[Dataset records]

/-- The lift of a configuration with a prescribed state `b` of the copy. -/
def lift (b : Bool) (ω : Config E) : Config (Option E) := fun g => g.elim b ω

omit [DecidableEq E] in
/-- The copy has the ends of `e`. -/
@[simp] lemma endsP_none (ends : E → Sym2 V) (e : E) : endsP ends e none = ends e := rfl

omit [DecidableEq E] in
/-- The old edges keep their ends. -/
@[simp] lemma endsP_some (ends : E → Sym2 V) (e g : E) : endsP ends e (some g) = ends g := rfl

/-- The copy has weight `r`. -/
@[simp] lemma pP_none {R : Type*} (p : E → R) (e : E) (q₁ r : R) : pP p e q₁ r none = r := rfl

/-- The old edges have the weights of `p[e ↦ q₁]`. -/
@[simp] lemma pP_some {R : Type*} (p : E → R) (e g : E) (q₁ r : R) :
    pP p e q₁ r (some g) = Function.update p e q₁ g := rfl

/-- In the merge, `e` is open iff `e` or its copy is open. -/
@[simp] lemma Ψ_self (e : E) (ω' : Config (Option E)) : Ψ e ω' e = (ω' (some e) || ω' none) :=
  Function.update_self _ _ _

/-- The merge keeps the state of every other edge. -/
lemma Ψ_of_ne (e : E) (ω' : Config (Option E)) {g : E} (h : g ≠ e) : Ψ e ω' g = ω' (some g) :=
  Function.update_of_ne h _ _

omit [DecidableEq E] in
/-- The state of the copy in a lift. -/
@[simp] lemma lift_none (b : Bool) (ω : Config E) : lift b ω none = b := rfl

omit [DecidableEq E] in
/-- The states of the old edges in a lift. -/
@[simp] lemma lift_some (b : Bool) (ω : Config E) (g : E) : lift b ω (some g) = ω g := rfl

/-- The merge of a lift: `e` is forced open when the copy is. -/
lemma Ψ_lift (e : E) (b : Bool) (ω : Config E) :
    Ψ e (lift b ω) = Function.update ω e (ω e || b) := by
  funext g
  by_cases h : g = e
  · subst h; simp [Ψ]
  · rw [Ψ_of_ne e _ h, Function.update_of_ne h, lift_some]

/-- The merge of a lift with the copy open. -/
lemma Ψ_lift_true (e : E) (ω : Config E) : Ψ e (lift true ω) = Function.update ω e true := by
  rw [Ψ_lift, Bool.or_true]

/-- The merge of a lift with the copy closed. -/
lemma Ψ_lift_false (e : E) (ω : Config E) : Ψ e (lift false ω) = ω := by
  rw [Ψ_lift, Bool.or_false, Function.update_eq_self]

omit [DecidableEq E] in
/-- Every configuration of the doubled graph is the lift of its restriction. -/
lemma lift_eq (ω' : Config (Option E)) : lift (ω' none) (fun g => ω' (some g)) = ω' := by
  funext g; cases g <;> rfl

end Defs

section Prob

variable {E : Type*} [Fintype E] [DecidableEq E] {R : Type*} [CommRing R]

/-- The weight of the doubled instance factorises over the copy. -/
lemma weight_pP (p : E → R) (e : E) (q₁ r : R) (b : Bool) (ω : Config E) :
    weight (pP p e q₁ r) (lift b ω) = edgeFactor r b * weight (Function.update p e q₁) ω := by
  unfold weight
  rw [Fintype.prod_option]
  rfl
/-- **Subtraction in the left slot** under envelopes. [folklore] -/
theorem oseenDuhamel_sub_left_of_envelope (ham : Measurable (uncurry a))
    (ha'm : Measurable (uncurry a')) (hbm : Measurable (uncurry b))
    (ha : ∀ τ ∈ Ioo t₀ t, ∀ y, ‖a τ y‖ ≤ Ma τ) (ha' : ∀ τ ∈ Ioo t₀ t, ∀ y, ‖a' τ y‖ ≤ Ma' τ)
    (hb : ∀ τ ∈ Ioo t₀ t, ∀ y, ‖b τ y‖ ≤ Mb τ)
    (henv : IntegrableOn (fun τ => (t - τ) ^ (-(1 / 2 : ℝ)) * (Ma τ * Mb τ)) (Ioo t₀ t))
    (henv' : IntegrableOn (fun τ => (t - τ) ^ (-(1 / 2 : ℝ)) * (Ma' τ * Mb τ)) (Ioo t₀ t)) (x : E) :
    oseenDuhamel 1 t₀ (a - a') b t x = oseenDuhamel 1 t₀ a b t x - oseenDuhamel 1 t₀ a' b t x := by
  rw [oseenDuhamel_one_eq_setIntegral_oseenSlice, oseenDuhamel_one_eq_setIntegral_oseenSlice,
    oseenDuhamel_one_eq_setIntegral_oseenSlice,
    ← integral_sub (integrableOn_oseenSlice_of_envelope ham hbm ha hb henv x)
      (integrableOn_oseenSlice_of_envelope ha'm hbm ha' hb henv' x)]
  refine setIntegral_congr_fun measurableSet_Ioo fun τ hτ => ?_
  exact oseenSlice_sub_left (integrable_oseenKernel_slice_of_envelope ham hbm ha hb hτ x)
    (integrable_oseenKernel_slice_of_envelope ha'm hbm ha' hb hτ x)

/-- **Subtraction in the right slot** under envelopes. [folklore] -/
theorem oseenDuhamel_sub_right_of_envelope (ham : Measurable (uncurry a))
    (hbm : Measurable (uncurry b)) (hb'm : Measurable (uncurry b'))
    (ha : ∀ τ ∈ Ioo t₀ t, ∀ y, ‖a τ y‖ ≤ Ma τ) (hb : ∀ τ ∈ Ioo t₀ t, ∀ y, ‖b τ y‖ ≤ Mb τ)
    (hb' : ∀ τ ∈ Ioo t₀ t, ∀ y, ‖b' τ y‖ ≤ Mb' τ)
    (henv : IntegrableOn (fun τ => (t - τ) ^ (-(1 / 2 : ℝ)) * (Ma τ * Mb τ)) (Ioo t₀ t))
    (henv' : IntegrableOn (fun τ => (t - τ) ^ (-(1 / 2 : ℝ)) * (Ma τ * Mb' τ)) (Ioo t₀ t)) (x : E) :
    oseenDuhamel 1 t₀ a (b - b') t x = oseenDuhamel 1 t₀ a b t x - oseenDuhamel 1 t₀ a b' t x := by
  rw [oseenDuhamel_one_eq_setIntegral_oseenSlice, oseenDuhamel_one_eq_setIntegral_oseenSlice,
    oseenDuhamel_one_eq_setIntegral_oseenSlice,
    ← integral_sub (integrableOn_oseenSlice_of_envelope ham hbm ha hb henv x)
      (integrableOn_oseenSlice_of_envelope ham hb'm ha hb' henv' x)]
  refine setIntegral_congr_fun measurableSet_Ioo fun τ hτ => ?_
  exact oseenSlice_sub_right (integrable_oseenKernel_slice_of_envelope ham hbm ha hb hτ x)
    (integrable_oseenKernel_slice_of_envelope ham hb'm ha hb' hτ x)
/-! ## §1 Order two at an abstract base point: near/far bound, second moments, the smear -/

/-- [folklore] `|Σ_i Σ_j s_i s_j·g_ij| ≤ A₂·|s|₁²` when every `|g_ij| ≤ A₂`. -/
theorem abs_sum_sum_mul_le_l1_sq {s : Site D} {g : Fin D → Fin D → ℝ} {A₂ : ℝ} (hg : ∀ i j, |g i j| ≤ A₂) :
    |∑ i, ∑ j, (s i : ℝ) * (s j : ℝ) * g i j| ≤ A₂ * l1 s ^ 2 := by
  have e : A₂ * l1 s ^ 2 = ∑ i : Fin D, ∑ j : Fin D, |(s i : ℝ)| * |(s j : ℝ)| * A₂ := by
    unfold l1
    rw [sq, Finset.sum_mul_sum, Finset.mul_sum]
    refine Finset.sum_congr rfl fun i _ => ?_
    rw [Finset.mul_sum]
    exact Finset.sum_congr rfl fun j _ => by ring
  rw [e]
  refine (Finset.abs_sum_le_sum_abs _ _).trans (Finset.sum_le_sum fun i _ => ?_)
  refine (Finset.abs_sum_le_sum_abs _ _).trans (Finset.sum_le_sum fun j _ => ?_)
  rw [abs_mul, abs_mul]
  exact mul_le_mul_of_nonneg_left (hg i j) (by positivity)

/-- [folklore] On the integer lattice `|s|₁ ≤ |s|₁²` (an integer `n ≥ 0` satisfies `n ≤ n²`). -/
theorem l1_le_l1_sq (s : Site D) : l1 s ≤ l1 s ^ 2 := by
  rw [l1_eq_natCast]
  have : ((∑ i, (s i).natAbs : ℕ) : ℝ) ≤ ((∑ i, (s i).natAbs : ℕ) : ℝ) ^ 2 := by
    rcases Nat.eq_zero_or_pos (∑ i, (s i).natAbs) with h | h
    · rw [h]; simp
    · have h1 : (1 : ℝ) ≤ ((∑ i, (s i).natAbs : ℕ) : ℝ) := by exact_mod_cast h
      nlinarith
  exact this

/-- **ORDER TWO, GENERAL FAR EXPONENT**: `|F| ≤ A₀` everywhere, `|Δ_iF y| ≤ A₁`, `|Δ_iΔ_jF y| ≤ A₂` at the base point, third differences `≤ B` on the coordinate box of
radius `ρ ≥ 1` around `y` ⟹ for every `s` and every `k`,
`|F(y+s) − F y − Σ_i s_i·Δ_iF y + ½Σ_i s_i·Δ_iΔ_iF y − ½Σ_{i,j} s_i s_j·Δ_iΔ_jF y| ≤ D(D+1)²·B·|s|₁³ + (2A₀ + A₁|s|₁ + A₂|s|₁²)·(|s|₁/ρ)^k`. [folklore] -/
theorem abs_taylor2_le_near_far_pow {F : Site D → ℝ} {y : Site D} {A₀ A₁ A₂ B : ℝ} {ρ : ℕ} (hρ : 0 < ρ) (hB : 0 ≤ B) (hA1nn : 0 ≤ A₁)
    (hA2nn : 0 ≤ A₂) (k : ℕ) (hA : ∀ t, |F t| ≤ A₀) (hA1 : ∀ i, |Δ_[(Pi.single i 1 : Site D)] F y| ≤ A₁)
    (hA2 : ∀ i j, |Δ_[(Pi.single i 1 : Site D)] (Δ_[(Pi.single j 1 : Site D)] F) y| ≤ A₂)
    (hF3 : ∀ t : Site D, (∀ i, |t i - y i| ≤ (ρ : ℤ)) → ∀ i j l,
      |Δ_[(Pi.single i 1 : Site D)] (Δ_[(Pi.single j 1 : Site D)] (Δ_[(Pi.single l 1 : Site D)] F)) t| ≤ B) (s : Site D) :
    |F (y + s) - F y - ∑ i, (s i : ℝ) * Δ_[(Pi.single i 1 : Site D)] F y
        + (1 / 2) * ∑ i, (s i : ℝ) * Δ_[(Pi.single i 1 : Site D)] (Δ_[(Pi.single i 1 : Site D)] F) y
        - (1 / 2) * ∑ i, ∑ j, (s i : ℝ) * (s j : ℝ) * Δ_[(Pi.single i 1 : Site D)] (Δ_[(Pi.single j 1 : Site D)] F) y|
      ≤ (D : ℝ) * ((D : ℝ) + 1) ^ 2 * B * l1 s ^ 3 + (2 * A₀ + A₁ * l1 s + A₂ * l1 s ^ 2) * (l1 s / ρ) ^ k := by
  have hA0 : 0 ≤ A₀ := (abs_nonneg _).trans (hA y)
  have hl1 := l1_nonneg s
  have hρ' : (0 : ℝ) < ρ := by exact_mod_cast hρ
  have hRl1 : ((∑ i, (s i).natAbs : ℕ) : ℝ) = l1 s := (l1_eq_natCast s).symm
  have hfar0 : 0 ≤ (2 * A₀ + A₁ * l1 s + A₂ * l1 s ^ 2) * (l1 s / ρ) ^ k := by positivity
  by_cases hle : (∑ i, (s i).natAbs) ≤ ρ
  · have h := abs_taylor2D_symm_le F y s (abs_apply_le_sum_natAbs s) hB (fun x hx i j l =>
      hF3 x (fun j' => (hx j').trans (by exact_mod_cast hle)) i j l)
    rw [hRl1] at h
    calc _ ≤ (D : ℝ) * ((D : ℝ) + 1) ^ 2 * l1 s ^ 3 * B := h
      _ = (D : ℝ) * ((D : ℝ) + 1) ^ 2 * B * l1 s ^ 3 := by ring
      _ ≤ _ := le_add_of_nonneg_right hfar0
  · have h2 : (1 : ℝ) ≤ l1 s / ρ := by
      rw [le_div_iff₀ hρ', one_mul, ← hRl1]
      exact_mod_cast (not_le.mp hle).le
    have hs1 : |∑ i, (s i : ℝ) * Δ_[(Pi.single i 1 : Site D)] F y| ≤ A₁ * l1 s := abs_sum_mul_le_l1 hA1
    have hs2 : |∑ i, (s i : ℝ) * Δ_[(Pi.single i 1 : Site D)] (Δ_[(Pi.single i 1 : Site D)] F) y| ≤ A₂ * l1 s :=
      abs_sum_mul_le_l1 (fun i => hA2 i i)
    have hs3 : |∑ i, ∑ j, (s i : ℝ) * (s j : ℝ) * Δ_[(Pi.single i 1 : Site D)] (Δ_[(Pi.single j 1 : Site D)] F) y| ≤ A₂ * l1 s ^ 2 :=
      abs_sum_sum_mul_le_l1_sq hA2
    have hsq := l1_le_l1_sq s
    have h1 : |F (y + s) - F y - ∑ i, (s i : ℝ) * Δ_[(Pi.single i 1 : Site D)] F y
        + (1 / 2) * ∑ i, (s i : ℝ) * Δ_[(Pi.single i 1 : Site D)] (Δ_[(Pi.single i 1 : Site D)] F) y
        - (1 / 2) * ∑ i, ∑ j, (s i : ℝ) * (s j : ℝ) * Δ_[(Pi.single i 1 : Site D)] (Δ_[(Pi.single j 1 : Site D)] F) y|
        ≤ 2 * A₀ + A₁ * l1 s + A₂ * l1 s ^ 2 := by
      have t1 := hA (y + s); have t2 := hA y
      rw [abs_le] at t1 t2 hs1 hs2 hs3 ⊢
      constructor <;> nlinarith [t1.1, t1.2, t2.1, t2.2, hs1.1, hs1.2, hs2.1, hs2.2, hs3.1, hs3.2, hsq, hA2nn]
    have hnn : 0 ≤ 2 * A₀ + A₁ * l1 s + A₂ * l1 s ^ 2 := by positivity
    calc _ ≤ 2 * A₀ + A₁ * l1 s + A₂ * l1 s ^ 2 := h1
      _ ≤ (2 * A₀ + A₁ * l1 s + A₂ * l1 s ^ 2) * (l1 s / ρ) ^ k := le_mul_of_one_le_right hnn (one_le_pow₀ h2)
      _ ≤ _ := le_add_of_nonneg_left (by positivity)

## YOUR OBJECTIVE
Look through the data above and return exactly the lines from the one that contains "rw [h]; simp" to the one that contains "calc _ ≤ (D", inclusive, with nothing else.

## ANSWER BELOW
    · rw [h]; simp
    · have h1 : (1 : ℝ) ≤ ((∑ i, (s i).natAbs : ℕ) : ℝ) := by exact_mod_cast h
      nlinarith
  exact this

/-- **ORDER TWO, GENERAL FAR EXPONENT**: `|F| ≤ A₀` everywhere, `|Δ_iF y| ≤ A₁`, `|Δ_iΔ_jF y| ≤ A₂` at the base point, third differences `≤ B` on the coordinate box of
radius `ρ ≥ 1` around `y` ⟹ for every `s` and every `k`,
`|F(y+s) − F y − Σ_i s_i·Δ_iF y + ½Σ_i s_i·Δ_iΔ_iF y − ½Σ_{i,j} s_i s_j·Δ_iΔ_jF y| ≤ D(D+1)²·B·|s|₁³ + (2A₀ + A₁|s|₁ + A₂|s|₁²)·(|s|₁/ρ)^k`. [folklore] -/
theorem abs_taylor2_le_near_far_pow {F : Site D → ℝ} {y : Site D} {A₀ A₁ A₂ B : ℝ} {ρ : ℕ} (hρ : 0 < ρ) (hB : 0 ≤ B) (hA1nn : 0 ≤ A₁)
    (hA2nn : 0 ≤ A₂) (k : ℕ) (hA : ∀ t, |F t| ≤ A₀) (hA1 : ∀ i, |Δ_[(Pi.single i 1 : Site D)] F y| ≤ A₁)
    (hA2 : ∀ i j, |Δ_[(Pi.single i 1 : Site D)] (Δ_[(Pi.single j 1 : Site D)] F) y| ≤ A₂)
    (hF3 : ∀ t : Site D, (∀ i, |t i - y i| ≤ (ρ : ℤ)) → ∀ i j l,
      |Δ_[(Pi.single i 1 : Site D)] (Δ_[(Pi.single j 1 : Site D)] (Δ_[(Pi.single l 1 : Site D)] F)) t| ≤ B) (s : Site D) :
    |F (y + s) - F y - ∑ i, (s i : ℝ) * Δ_[(Pi.single i 1 : Site D)] F y
        + (1 / 2) * ∑ i, (s i : ℝ) * Δ_[(Pi.single i 1 : Site D)] (Δ_[(Pi.single i 1 : Site D)] F) y
        - (1 / 2) * ∑ i, ∑ j, (s i : ℝ) * (s j : ℝ) * Δ_[(Pi.single i 1 : Site D)] (Δ_[(Pi.single j 1 : Site D)] F) y|
      ≤ (D : ℝ) * ((D : ℝ) + 1) ^ 2 * B * l1 s ^ 3 + (2 * A₀ + A₁ * l1 s + A₂ * l1 s ^ 2) * (l1 s / ρ) ^ k := by
  have hA0 : 0 ≤ A₀ := (abs_nonneg _).trans (hA y)
  have hl1 := l1_nonneg s
  have hρ' : (0 : ℝ) < ρ := by exact_mod_cast hρ
  have hRl1 : ((∑ i, (s i).natAbs : ℕ) : ℝ) = l1 s := (l1_eq_natCast s).symm
  have hfar0 : 0 ≤ (2 * A₀ + A₁ * l1 s + A₂ * l1 s ^ 2) * (l1 s / ρ) ^ k := by positivity
  by_cases hle : (∑ i, (s i).natAbs) ≤ ρ
  · have h := abs_taylor2D_symm_le F y s (abs_apply_le_sum_natAbs s) hB (fun x hx i j l =>
      hF3 x (fun j' => (hx j').trans (by exact_mod_cast hle)) i j l)
    rw [hRl1] at h
    calc _ ≤ (D : ℝ) * ((D : ℝ) + 1) ^ 2 * l1 s ^ 3 * B := h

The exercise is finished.